Republicans hope to find ‘missing ’ evangelical voters
From the multistation cafeteria to the gift shop to the theater-style sanctuary, worshipers at Prestonwood Baptist Church believe — or hope — that next year’s election will see something new. Long-lost evangelical voters. “So many don’t vote — it just makes me sick,” said Marjoray Wilemon, a retiree from Arlington, Texas, who has seen a lot of politics in her 94 years. “I hope that some people will realize what kind of bad shape we’re in.”
Like more than 6,000 others at the Prestonwood mega-church near Dallas, Wilemon had just watched six Republican presidential candidates appeal to evangelical, born-again Christians.
Estimates suggest there were as many as 17 million “missing ” evangelical voters in 2012, though some political analysts question whether the potential number is that high.
Prestonwood pastor Jack Gra- ham interviewed the six GOP candidates in attendance — Ben Carson, Carly Fiorina, Jeb Bush, Ted Cruz, Rick Santorum and Mike Huckabee — and said afterward that he is seeing “a surge of interest among evangelicals” ahead of the 2016 election.
Ralph Reed, founder and chairman of the Faith & Freedom Coalition, which co-sponsored the event, told the crowd that evangelical Christians made up 27% of the electorate in 2012, a presidential year, and 32% of voters in the 2014 midterm elections.

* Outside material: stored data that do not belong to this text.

include hϖ hσ hσc hε hεΘ hεK hδ in
/-- **(C.3-ONE) THE VALUE AT ROGAWSKI'S NORMALISATION** (`vol K̃ = 1`, `vol (T ∩ K̃) = 1`, §4.3): under `ν(K̃) = 1`, `t(T ∩ K̃) = 1`, for every `λ` with
`Σλ ≡ Σ e(δ) (mod 2)`, `∫⁻ 𝟙_{K̃ϖ^λK̃}(y δ ε(y)⁻¹) d(ν∕t)(y) = J(δ) · (N_k(λ) : ℝ≥0∞)` — the `hTO = J · S` binder of ★ TB2d FILE A (A.2) with `S = N_k(λ)` and NO measure
constant. [cite: Rogawski1990, §4.3 (4.3.1) p. 43; §4.10 Prop. 4.10.2 proof pp. 58–59] [cite: CartierCorvallis1979, §IV (4.2) p. 146] -/
theorem lintegral_descEpsConj_indicator_zpowDiagGL_quotientMeasure_eq_mul_natCast_sum_normFibre_of_measure_eq_one (hσ1 : ∃ x, σ x ≠ x)
    [T2Space (GL (Fin 3) K)] [SecondCountableTopology (GL (Fin 3) K)] [LocallyCompactSpace (GL (Fin 3) K)]
    [IsHeckeTriple (⊤ : Submonoid (GL (Fin 3) K)) (glInt 3 K) (glInt 3 K)]
    (ha : d 2 / d 1 * σ (d 1 / d 0) - 1 ≠ 0) (hb : 1 - d 2 / d 0 * σ (d 2 / d 0) ≠ 0)
    {A : Subgroup (GL (Fin 3) K)} (hAid : A = standardLeviGL K (_root_.id : Fin 3 → Fin 3)) (hA : IsClosed (A : Set (GL (Fin 3) K)))
    (hT : IsClosed (epsCentralizer ε δ : Set (GL (Fin 3) K))) (hTA : epsCentralizer ε δ ≤ A)
    [MeasurableSpace (GL (Fin 3) K ⧸ epsCentralizer ε δ)] [BorelSpace (GL (Fin 3) K ⧸ epsCentralizer ε δ)]
    [MeasurableSpace (GL (Fin 3) K ⧸ A)] [BorelSpace (GL (Fin 3) K ⧸ A)]
    [MeasurableSpace (↥A ⧸ (epsCentralizer ε δ).subgroupOf A)] [BorelSpace (↥A ⧸ (epsCentralizer ε δ).subgroupOf A)]
    (ν : Measure (GL (Fin 3) K)) [IsHaarMeasure ν] [ν.IsMulRightInvariant]
    (α : Measure ↥A) [IsHaarMeasure α] [α.IsMulRightInvariant] [α.IsInvInvariant]
    (t : Measure ↥(epsCentralizer ε δ)) [IsHaarMeasure t] [t.IsInvInvariant]
    (t' : Measure ↥((epsCentralizer ε δ).subgroupOf A)) [IsHaarMeasure t'] [t'.IsInvInvariant]
    (ht' : t' = Measure.map (Subgroup.subgroupOfEquivOfLe hTA).symm t)
    (hν : ν (glInt 3 K : Set (GL (Fin 3) K)) = 1) (ht : t (Subtype.val ⁻¹' (glInt 3 K : Set (GL (Fin 3) K))) = 1)
    {lam : Fin 3 → ℤ} (hpar : 2 ∣ ∑ i, lam i - ∑ i, iwasawaExp hϖ δ i) :
    ∫⁻ y, descEpsConj ε δ (epsCentralizer ε δ)
        (((glInt 3 K : Set (GL (Fin 3) K)) * {zpowDiagGL hϖ.ne_zero lam} * (glInt 3 K : Set (GL (Fin 3) K))).indicator
          (1 : GL (Fin 3) K → ℝ≥0∞)) y ∂(quotientMeasure (epsCentralizer ε δ) t hT ν) =
      ((((normAbs K (d 2 / d 1 * σ (d 1 / d 0) - 1))⁻¹ * (NNReal.sqrt (normAbs K (1 - d 2 / d 0 * σ (d 2 / d 0))))⁻¹ : ℝ≥0)) : ℝ≥0∞) *
        ((∑ μ ∈ ((finite_orbit_quotient (glInt 3 K) (zpowDiagGL hϖ.ne_zero lam)).toFinset.image fun γ => iwasawaExp hϖ γ.out) with
              μ 0 - μ 2 = iwasawaExp hϖ δ 0 - iwasawaExp hϖ δ 2,
            ((finite_orbit_quotient (glInt 3 K) (zpowDiagGL hϖ.ne_zero lam)).toFinset.filter fun γ => iwasawaExp hϖ γ.out = μ).card : ℕ) : ℝ≥0∞) := by
  rw [lintegral_descEpsConj_indicator_zpowDiagGL_quotientMeasure_eq_mul_natCast_sum_normFibre hϖ σ hσ hσc ε hε hεΘ hεK δ d hδ hσ1 ha hb hAid hA hT hTA
      ν α t t' ht' hpar, hν, ht, ENNReal.div_self one_ne_zero ENNReal.one_ne_top, one_mul]
import Summits.RiemannHypothesis.RiemannHypothesis.Theorems.WeilTwoPrimeDeflE25EBase
import Summits.RiemannHypothesis.RiemannHypothesis.Theorems.WeilTwoPrimeDeflE25EDataPE33
import Summits.RiemannHypothesis.RiemannHypothesis.Theorems.WeilTwoPrimeDeflE25EDataDnE18
import Literature.NumberTheory.LFunctions.WeilBlockRowsPZ
import Literature.NumberTheory.LFunctions.WeilBlockRowsFast
import HarnessLib

/-!
# Even-sector deflated two-prime certificate E25E: dominance of row 117 of `R = S''_even(κ') − UᵀU` (factored data)

`WeilCert.checkDomRowF` (linear-traversal form) with the materialized augmented block, the factored inverse `weilCertDeflE25EDnE/weilCertDeflE25ELsE` and the Bessel block, by `decide +kernel`, then `WeilCert.checkDomRowPZ_of_F`. Pure proof file.
-/

set_option linter.dupNamespace false

noncomputable section

namespace Summit.RiemannHypothesis.RiemannHypothesis.Theorems.EvenWinsBeyondArch

open Literature.NumberTheory.LFunctions

set_option maxHeartbeats 0 in
/-- Kernel check of the dominance of row 117 of `R` (even block, certificate E25E). [folklore] -/
theorem checkDomRowF0_117_weilCertDeflE25E :
    weilCertDeflE25EBase.checkDomRowF weilCertDeflE25EPmE weilCertDeflE25EDnE weilCertDeflE25ELsE weilCertDeflE25EHpE weilCertDeflE25EKappa' 0 117 = true := by
  decide +kernel

/-- Kernel check of the dominance of row 117 of `R` (factored data), from the fast row. [folklore] -/
theorem checkDomRowPZ0_117_weilCertDeflE25E :
    weilCertDeflE25EBase.checkDomRowPZ weilCertDeflE25EPmE weilCertDeflE25EDnE weilCertDeflE25ELsE weilCertDeflE25EHpE weilCertDeflE25EKappa' 0 117 = true :=
  WeilCert.checkDomRowPZ_of_F (by decide) checkDomRowF0_117_weilCertDeflE25E


end Summit.RiemannHypothesis.RiemannHypothesis.Theorems.EvenWinsBeyondArch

Yet as many as 17 million evangelicals stayed home in 2012, he added, an election in which President Obama beat Mitt Romney by about 5 million votes.
John Green, a political scientist at the University of Akron who specializes in religion and politics, is skeptical there are so many missing evangelical voters.
It all depends on how you define evangelicals, Green said. Turnout is already high among voters who strongly identify as evangelical Christians, he said, and “to make the numbers big enough, you’ve got to include a wide diversity of people,” including voters who may not base their vote on religion or social issues.
Ivette Lozano, a Dallas doctor who attended the Prestonwood event, said she thinks evangelicals “are going to be the decisive vote” in 2016 because of increased participation.
Paige Gilbert, 22, a student at the University of Texas-Dallas, said, “I think we need somebody who can compromise. ... I think the idea of compromise has been lost.”